You know, people can and do learn from their mistakes. Not always, but it does happen...

@agami

Quote:
FYI, if you AmigaOS 4 independent developers would form a union, I can get you out of your NDAs.

I see no need for that. For starters, an NDA doesn't stop anyone from doing their own independent work, and publicizing confidential information without permission is unethical except in very exceptional circumstances (of which there are none).

Forming a union (or joining an existing one) doesn't make any sense either. Most people who have worked on OS4 did so as volunteers (i.e., no employment relationship or contract). I imagine that forming a union that spans multiple countries would be a nightmare to do.

Quote:
But something tells me there's a whole bunch who feel superior for being on the inside of Hyperion's scheme, and love stating how they can't say anything because they're under NDA.

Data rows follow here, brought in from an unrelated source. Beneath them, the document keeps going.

/-!
# `FemtoCurvatureSkewness` — helper for stub `InfraredFloor` of line `coupling-cubic-response`
(crux stmt-QuantumFields-9365): the skewness floor on femto windows, on compact coupling windows, and on
bounded families of volumes; reduction of the stub to its large-volume core

The line's stub R `InfraredFloor` (`Cruxes/FemtoCurvatureSkewness/Lines/coupling_cubic_response.lean`) asks: from
the GLOBAL SIGN `κ₃(L,β,n) > 0` (`β ≥ β_u`, `1 ≤ n ≤ L/8`, ALL tori `L`) and SIGNED RIGIDITY `c₃·Cov·√Cov ≤ κ₃` on the
femto boxes `{β ≥ β₁, L·a(β) ≤ ℓ₁}` of an honest unit map `a`, derive the a-free FLOOR
`∀ ε > 0 ∃ δ > 0 ∀ L β n : n⁸Cov ≥ ε → n¹²|κ₃| ≥ δ` above a coupling, on all tori (`SkewnessFloor r`).  This file proves
the soft fragments of that implication that ARE theorems of the tree (Mathlib + `Negative/WeakCoupling.lean`), stated
over the landed vocabulary `plaq`, `wCov`, `kappa3` (`Cov` below is the axis covariance
`wCov r L β (plaq r L 0 0 1) (plaq r L (n e₂) 0 1)`, the line's `covAxis`):

* §1 `floor_of_rigidity_pt` / `floor_of_rigidity` / `floor_of_rigidity_on_femto_window`: ON THE FEMTO WINDOW the floor
  holds with the explicit `δ = c₃·ε·√ε` — pure algebra: `ε ≤ n⁸Cov ⇒ n¹²κ₃ ≥ c₃(n⁸Cov)·√(n⁸Cov) ≥ c₃ε√ε`, using
  `√(n⁸C) = n⁴√C`;
* §2 `floor_on_fixed_torus` / `floor_on_compact_window`: from the global sign ALONE — continuity of `β ↦ κ₃(L,β,n)`
  (`continuous_kappa3`), the extreme value theorem on `[β_u, B]`, finitely many `(L,n)` with `8n ≤ L ≤ L₀` — one
  `δ(B, L₀) > 0` below `n¹²|κ₃|` on every COMPACT coupling window and bounded family of volumes (no covariance premise);
  `FloorCompactWindow` is its closed form, the sub-goal registered on the crux item for this helper;
* §3 `floor_on_bounded_volumes`: for a unit map with `a(β) → 0` the two combine (at bounded `L`, large `β` is femto) to
  the stub's conclusion RESTRICTED TO `{L ≤ L₀}`, for every `L₀`; `floor_of_floor_at_large_volumes`: hence the stub's
  conclusion follows from the floor on the residual window alone.

WHAT REMAINS of `InfraredFloor` after these fragments is exactly the window `{L > L₀} ∩ {L·a(β) > ℓ₁}` (equivalently
`({β > B} ∪ {L > L₀}) ∩ {L·a(β) > ℓ₁}`, since `β > B(L₀)` and `L ≤ L₀` is femto): LARGE boxes at couplings below their
femto threshold, i.e. triangles at confinement-scale separations pinned by `n⁸Cov ≥ ε`.  Uniformity of `δ` in the volume
there is infrared cutoff/volume regularity of the three-point function (decoupling + `E0′` at the confinement scale);
no tree or Literature fact supplies it, and nothing here asserts it.  The global sign and the rigidity enter ONLY as
hypotheses (they are the line's stubs S and the output of E+I+T respectively); nothing is posited, no `sorry`.
-/

noncomputable section

namespace Summit.QuantumFields.YangMills.Theorems.FemtoCurvatureSkewness

open Filter Topology
open Literature.MathematicalPhysics.QuantumFieldTheory
open Summit.QuantumFields.YangMills.Theorems.FemtoCurvatureSkewness.Negative (plaq wCov kappa3 continuous_kappa3)

variable {G : Type} [Group G] [TopologicalSpace G] [IsTopologicalGroup G] [CompactSpace G]
  [MeasurableSpace G] [BorelSpace G]

/-! ## §1 The femto window: signed rigidity gives the floor with `δ = c₃ ε √ε` -/

omit [Group G] [TopologicalSpace G] [IsTopologicalGroup G] [CompactSpace G] [MeasurableSpace G] [BorelSpace G] in
/-- Pointwise algebra of the femto floor: `c₃·C·√C ≤ κ` and `ε ≤ n⁸C` (`c₃, ε ≥ 0`) give `c₃·ε·√ε ≤ n¹²|κ|`, because
`(n⁸C)·√(n⁸C) = n¹²·C√C` and `t ↦ t√t` is monotone on `t ≥ 0`. -/
theorem floor_of_rigidity_pt {c₃ C κ ε : ℝ} (n : ℕ) (hc₃ : 0 ≤ c₃) (hε : 0 ≤ ε)
    (hrig : c₃ * C * Real.sqrt C ≤ κ) (hεC : ε ≤ (n : ℝ) ^ 8 * C) :
    c₃ * (ε * Real.sqrt ε) ≤ (n : ℝ) ^ 12 * |κ| := by
  set A := (n : ℝ) ^ 8 * C with hA
  have hmono : ε * Real.sqrt ε ≤ A * Real.sqrt A :=
    mul_le_mul hεC (Real.sqrt_le_sqrt hεC) (Real.sqrt_nonneg _) (hε.trans hεC)
  have hn4 : (0 : ℝ) ≤ (n : ℝ) ^ 4 := by positivity
  have hn12 : (0 : ℝ) ≤ (n : ℝ) ^ 12 := by positivity
  have hAsqrt : Real.sqrt A = (n : ℝ) ^ 4 * Real.sqrt C := by
    rw [hA, show ((n : ℝ) ^ 8) = ((n : ℝ) ^ 4) ^ 2 by ring, Real.sqrt_mul (sq_nonneg _), Real.sqrt_sq hn4]
  have hkey : A * Real.sqrt A = (n : ℝ) ^ 12 * (C * Real.sqrt C) := by
    rw [hAsqrt, hA]; ring
  calc c₃ * (ε * Real.sqrt ε) ≤ c₃ * (A * Real.sqrt A) := mul_le_mul_of_nonneg_left hmono hc₃
    _ = (n : ℝ) ^ 12 * (c₃ * C * Real.sqrt C) := by rw [hkey]; ring
    _ ≤ (n : ℝ) ^ 12 * κ := mul_le_mul_of_nonneg_left hrig hn12
    _ ≤ (n : ℝ) ^ 12 * |κ| := mul_le_mul_of_nonneg_left (le_abs_self _) hn12

/-- **Floor on the femto window** (unbundled, explicit constant): signed rigidity `c₃·Cov·√Cov ≤ κ₃` on
`{β ≥ β₁, L·a(β) ≤ ℓ₁, 1 ≤ n ≤ L/8}` gives the floor clause there, `ε ≤ n⁸Cov ⇒ c₃ε√ε ≤ n¹²|κ₃|`, for every `ε ≥ 0`. -/
theorem floor_of_rigidity (r : LatticeRep G) (a : ℝ → ℝ) {β₁ ℓ₁ c₃ : ℝ} (hc₃ : 0 ≤ c₃)
    (hR : ∀ (L : ℕ) [NeZero L] (β : ℝ), β₁ ≤ β → (L : ℝ) * a β ≤ ℓ₁ → ∀ n : ℕ, 1 ≤ n → 8 * n ≤ L →
      c₃ * wCov r L β (plaq r L 0 0 1) (plaq r L (Pi.single (2 : Fin 4) ((n : ℕ) : ZMod L)) 0 1) *
          Real.sqrt (wCov r L β (plaq r L 0 0 1) (plaq r L (Pi.single (2 : Fin 4) ((n : ℕ) : ZMod L)) 0 1)) ≤
        kappa3 r L β n)
    {ε : ℝ} (hε : 0 ≤ ε) (L : ℕ) [NeZero L] (β : ℝ) (n : ℕ) (hβ : β₁ ≤ β) (hL : (L : ℝ) * a β ≤ ℓ₁)
    (hn : 1 ≤ n) (h8 : 8 * n ≤ L)
    (hεC : ε ≤ (n : ℝ) ^ 8 * wCov r L β (plaq r L 0 0 1) (plaq r L (Pi.single (2 : Fin 4) ((n : ℕ) : ZMod L)) 0 1)) :
    c₃ * (ε * Real.sqrt ε) ≤ (n : ℝ) ^ 12 * |kappa3 r L β n| :=
  floor_of_rigidity_pt n hc₃ hε (hR L β hβ hL n hn h8) hεC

Signing an NDA is nothing to be proud of. It's simply how things are done.

Quote:
But something tells me there's a whole bunch who feel superior for being on the inside of Hyperion's scheme, and love stating how they can't say anything because they're under NDA.

I don't see the value in having an NDA that's so secretive that you can't even tell anyone that you signed it.

Hans

Last edited by Hans on 18-Feb-2024 at 09:30 AM.

_________________
http://hdrlab.org.nz/ - Amiga OS 4 projects, programming articles and more. Home of the RadeonHD driver for Amiga OS 4.x project.
https://keasigmadelta.com/ - More of my work.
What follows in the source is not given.